• A Charge by Any Other Name: Supreme Court Upholds EEOC's Definition of "Charge" of Discrimination under the ADEA
  • April 4, 2008
  • Law Firm: Baker & Hostetler LLP - Cleveland Office
  • Federal Express Corp. v. Holowecki

    In a 7-2 decision on February 27, 2008, in the case Federal Express Corp. v. Holowecki, the Supreme Court determined that an intake questionnaire submitted to the Equal Employment Opportunity Commission (EEOC) along with an affidavit requesting assistance constituted a "charge" as that term is defined by the EEOC under the Age Discrimination in Employment Act of 1967 (ADEA). Although the employer was unaware of the existence of the "charge" until after the age discrimination lawsuit was filed, the Court was unwilling to punish the claimant due to the inaction of the EEOC.

    Under the ADEA, no individual may file a civil action "until 60 days after a charge alleging unlawful discrimination has been filed with the Equal Employment Opportunity Commission. . . ." 29 U.S.C. §626(d). The statute requires the EEOC, upon receiving such a charge, to "promptly notify all persons named in such charge as prospective defendants in the action and shall promptly seek to eliminate any alleged unlawful practice by informal methods of conciliation, conference, and persuasion." 29 U.S.C. §626(d).

    In this case, an employee over the age of forty completed an "Intake Questionnaire" with the EEOC in December 2001, alleging age discrimination, and she attached a signed six-page affidavit describing the purported unlawful practices in more detail. She and thirteen other current or former employees filed an ADEA lawsuit against the employer in April 2002. Prior to the lawsuit, the EEOC did not assign a charge number, did not notify the employer about the Questionnaire or affidavit, and did not commence enforcement or conciliation proceedings. Finding that no charge had been filed, the trial court dismissed the lawsuit, but the Second Circuit Court of Appeals reversed. The Supreme Court subsequently agreed with the Second Circuit.

    The ADEA does not define the word "charge." The EEOC, therefore, is tasked with developing a reasonable interpretation of "charge," and the Supreme Court determined that the EEOC's definition, although not the model of clarity, was reasonable. According to the Supreme Court, simply completing an intake questionnaire likely is not enough, but when combined with an affidavit or statement that requests the EEOC's assistance in resolving alleged violations of the ADEA, a charge has been filed.

    The employer argued that the purpose of filing a charge was not met because it received no notice of the charge until after the lawsuit was filed. Otherwise, why would the ADEA require the EEOC to promptly notify prospective defendants and to seek to conciliate or confer with the employer about the alleged unlawful practice? The Supreme Court acknowledged that the employer's interests were "given short shrift," but the EEOC's failure to communicate did not change the fact that a "charge" was filed in the first place.

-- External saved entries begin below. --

import Summits.BirchSwinnertonDyer.BirchSwinnertonDyer.Theorems.GoldfeldAllTwistsTwoConverseTwinAdditiveSplitPrimeTwistSelmer
import Summits.BirchSwinnertonDyer.BirchSwinnertonDyer.Theorems.GoldfeldAllTwistsTwoConverseTwinAdditiveInertTwistDescent
import HarnessLib

set_option linter.dupNamespace false -- namespace `…BirchSwinnertonDyer.BirchSwinnertonDyer…` is the cell's (D-0017 nested layout)
set_option autoImplicit false

/-!
# Twin″ (item 19140), IX: `rank ≤ 1`, `Ш[2] = 0` in rank one, and `BSD(W,2)` as a `2`-adic unit
# statement for `49a1^{(−ℓ)}`, `ℓ ≡ 5 (mod 8)` prime SPLIT in `ℚ(√−7)`

Cell `bsd-goldfeld`, seat `bsd-goldfeld-s1p-c301` (gen 2); `--supports stmt-BirchSwinnertonDyer-19140`. From
part VIII (`#S(−21ℓ,112ℓ²) ≤ 4`, `#S(42ℓ,−7ℓ²) ≤ 2`) and part VII's counting / transport lemmas
(`rank_le_one_and_sha_parts_of_card_mul_le`, `rank_le_one_and_sha_two_of_smul_eq`,
`smul_eq_twoTorsionModel_of_smul_eq_quadraticTwist`, `bsdp_two_iff_shaAn_unit_of_forall_mem_sha`): for
every model `W/ℚ` of `49a1^{(−ℓ)}` (`C • W = cm7.quadraticTwist (−ℓ)`), `ℓ ≡ 5 (mod 8)` prime with
`(−7/ℓ) = +1`:

* `rank W(ℚ) ≤ 1` UNCONDITIONALLY and `rank W(ℚ) = 1 ⇒ Ш(W/ℚ)[2] = 0`
  (`rank_le_one_and_sha_two_splitPrimeTwist`);
* in analytic rank one, granted GZK (`hGZK`): `rank = 1`, `Ш(W)[2^∞] = 0`, `corank_{ℤ₂} Sel_{2^∞}(W) = 1`
  and **`BSD(W,2) ⟺ ∃ q : ℚ, #Ш_an(W) = q ∧ ord₂ q = 0`** (`bsdp_two_iff_shaAn_unit_splitPrimeTwist`).

With parts II/VII this covers, inside the additive cell `r1.addv.borel.split`, the prime twists `49a1^{(−ℓ)}`
for ALL primes `ℓ ≡ 5 (mod 8)` prime to `7` (inert or split) and the inert ones `≡ 1 (mod 8)`; the split
`ℓ ≡ 1 (mod 8)` are genuinely different (`Ш[2] ≠ 0` occurs). HONEST FRAMING: no `BSD(W,2)` is proved;
BSD is not proved by any of this.

## References

* J. H. Silverman, *The Arithmetic of Elliptic Curves*, 2nd ed. (2009), Thm. X.4.2(a), Prop. X.4.9.
  [SilvermanAEC2009]
* R. L. Miller, LMS J. Comput. Math. 14 (2011), Def. 1.1. [Miller2011LMS]
-/

noncomputable section

open scoped Classical

open WeierstrassCurve Literature.NumberTheory.EllipticCurves

namespace Summit.BirchSwinnertonDyer.BirchSwinnertonDyer.Theorems.GoldfeldGoodTwists

/-- **`rank E_{−ℓ}(ℚ) ≤ 1`, and `rank = 1 ⇒ Ш(E_{−ℓ}/ℚ)[2] = 0`** (UNCONDITIONAL) for the two-torsion
model `E_{−ℓ} : y² = x³ − 21ℓx² + 112ℓ²x`, `ℓ ≡ 5 (mod 8)` prime with `(−7/ℓ) = +1` (`#S · #S' ≤ 8`).
[cite: SilvermanAEC2009, Thm. X.4.2(a), Prop. X.4.9] -/
theorem rank_le_one_and_sha_two_twoTorsionModel_splitPrimeTwist {l : ℕ} [Fact l.Prime]
    (hl8 : l % 8 = 5) (hl7 : legendreSym l (-7) = 1)
    [hE : (⟨0, ((-21 * l : ℤ) : ℚ), 0, ((112 * l ^ 2 : ℤ) : ℚ), 0⟩ : WeierstrassCurve ℚ).IsElliptic] :
    (⟨0, ((-21 * l : ℤ) : ℚ), 0, ((112 * l ^ 2 : ℤ) : ℚ), 0⟩ : WeierstrassCurve ℚ).mordellWeilRank ≤ 1 ∧
      ((⟨0, ((-21 * l : ℤ) : ℚ), 0, ((112 * l ^ 2 : ℤ) : ℚ), 0⟩ : WeierstrassCurve ℚ).mordellWeilRank = 1 →
        ∀ c ∈ (⟨0, ((-21 * l : ℤ) : ℚ), 0, ((112 * l ^ 2 : ℤ) : ℚ), 0⟩ : WeierstrassCurve ℚ).sha,
          2 • c = 0 → c = 0) := by
  have hl : l.Prime := Fact.out
  have hab := hab_inertTwist hl.pos
  haveI := isElliptic_halfModel hab
  have hS := card_twoIsogenySelmerGroup_splitPrimeTwist_le hl8 hl7
  have hS' := card_twoIsogenySelmerGroup'_splitPrimeTwist_le hl8 hl7
  obtain ⟨hr, hparts⟩ := rank_le_one_and_sha_parts_of_card_mul_le hab
    (by nlinarith [hS, hS', Nat.zero_le (twoIsogenySelmerGroup (-21 * l) (112 * l ^ 2)).card])
  refine ⟨hr, fun h => ?_⟩
  obtain ⟨h₀, h₁⟩ := hparts h
  exact forall_mem_sha_two_smul_eq_zero_of_halfModel h₀ h₁

/-- **UNCONDITIONAL: `rank W(ℚ) ≤ 1`, and `rank W(ℚ) = 1 ⇒ Ш(W/ℚ)[2] = 0`, for every model `W` of
`49a1^{(−ℓ)}`**, `ℓ ≡ 5 (mod 8)` prime with `(−7/ℓ) = +1`.
[cite: SilvermanAEC2009, Thm. X.4.2(a), Prop. X.4.9, Thm. III.6.2(a)] -/
theorem rank_le_one_and_sha_two_splitPrimeTwist {l : ℕ} [Fact l.Prime] (hl8 : l % 8 = 5)
    (hl7 : legendreSym l (-7) = 1) (W : WeierstrassCurve ℚ) [W.IsElliptic] (C : VariableChange ℚ)
    (hC : C • W = cm7.quadraticTwist ((-l : ℤ) : ℚ)) :
    W.mordellWeilRank ≤ 1 ∧ (W.mordellWeilRank = 1 → ∀ c ∈ W.sha, 2 • c = 0 → c = 0) := by
  have hl : l.Prime := Fact.out
  haveI := isElliptic_mk_of_ne_zero (F := ℚ) (hab_inertTwist hl.pos)
  have hE := (smul_eq_twoTorsionModel_of_smul_eq_quadraticTwist (-l) W C hC).trans
    (show (⟨0, ((21 * (-l : ℤ) : ℤ) : ℚ), 0, ((112 * (-l : ℤ) ^ 2 : ℤ) : ℚ), 0⟩ : WeierstrassCurve ℚ) =
        ⟨0, ((-21 * l : ℤ) : ℚ), 0, ((112 * l ^ 2 : ℤ) : ℚ), 0⟩ by ext <;> push_cast <;> ring)
  exact rank_le_one_and_sha_two_of_smul_eq W _ _ hE
    (rank_le_one_and_sha_two_twoTorsionModel_splitPrimeTwist hl8 hl7)

/-- **Twin″ on the split prime-twist family `49a1^{(−ℓ)}`, `ℓ ≡ 5 (mod 8)`, `(−7/ℓ) = +1`**: for every
model `W` of analytic rank `1`, granted GZK: `rank = 1`, `Ш(W)[2^∞] = 0`, `corank_{ℤ₂} Sel_{2^∞}(W) = 1`,
and `BSD(W,2) ⟺ ∃ q : ℚ, #Ш_an(W) = q ∧ ord₂ q = 0`. [cite: SilvermanAEC2009, Thm. X.4.2(a), Prop. X.4.9]
[cite: Miller2011LMS, Def. 1.1] [cite: Greenberg1999LNM, §1 pp. 54–57] -/
theorem bsdp_two_iff_shaAn_unit_splitPrimeTwist (hGZK : rank_eq_analyticRank_of_analyticRank_le_one)
    {l : ℕ} [Fact l.Prime] (hl8 : l % 8 = 5) (hl7 : legendreSym l (-7) = 1)
    (W : WeierstrassCurve ℚ) [W.IsElliptic] (C : VariableChange ℚ)
    (hC : C • W = cm7.quadraticTwist ((-l : ℤ) : ℚ)) (har : W.analyticRank = 1) :
    W.mordellWeilRank = 1 ∧ AddCommGroup.primaryComponent W.sha 2 = ⊥ ∧ W.selmerCorank 2 = 1 ∧
      (BSDp W 2 ↔ ∃ q : ℚ, shaAn W = (q : ℂ) ∧ padicValRat 2 q = 0) := by
  haveI : Fact (Nat.Prime 2) := ⟨Nat.prime_two⟩
  have hrank : W.mordellWeilRank = W.analyticRank := (hGZK W (by rw [har])).1
  have hr : W.mordellWeilRank = 1 := by rw [hrank, har]
  have h2 := (rank_le_one_and_sha_two_splitPrimeTwist hl8 hl7 W C hC).2 hr
  obtain ⟨hbot, hiff⟩ := bsdp_two_iff_shaAn_unit_of_forall_mem_sha W h2 hrank
  refine ⟨hr, hbot, ?_, hiff⟩
  rw [W.selmerCorank_eq_mordellWeilRank_add_holds 2, hr, W.shaCorank_eq_zero_of_forall 2 h2]

end Summit.BirchSwinnertonDyer.BirchSwinnertonDyer.Theorems.GoldfeldGoodTwists

end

    Although the Supreme Court has made it easier for an age discrimination plaintiff to file suit under the ADEA in a situation where a formal charge has not been filed, note that this decision will probably not impact cases under Title VII of the Civil Rights Act of 1964 or the Americans with Disabilities Act because the ADEA's pre-suit requirements are different. Unlike under Title VII or the ADA, an ADEA plaintiff does not have to wait to file a lawsuit until a "right to sue letter" is issued by the EEOC.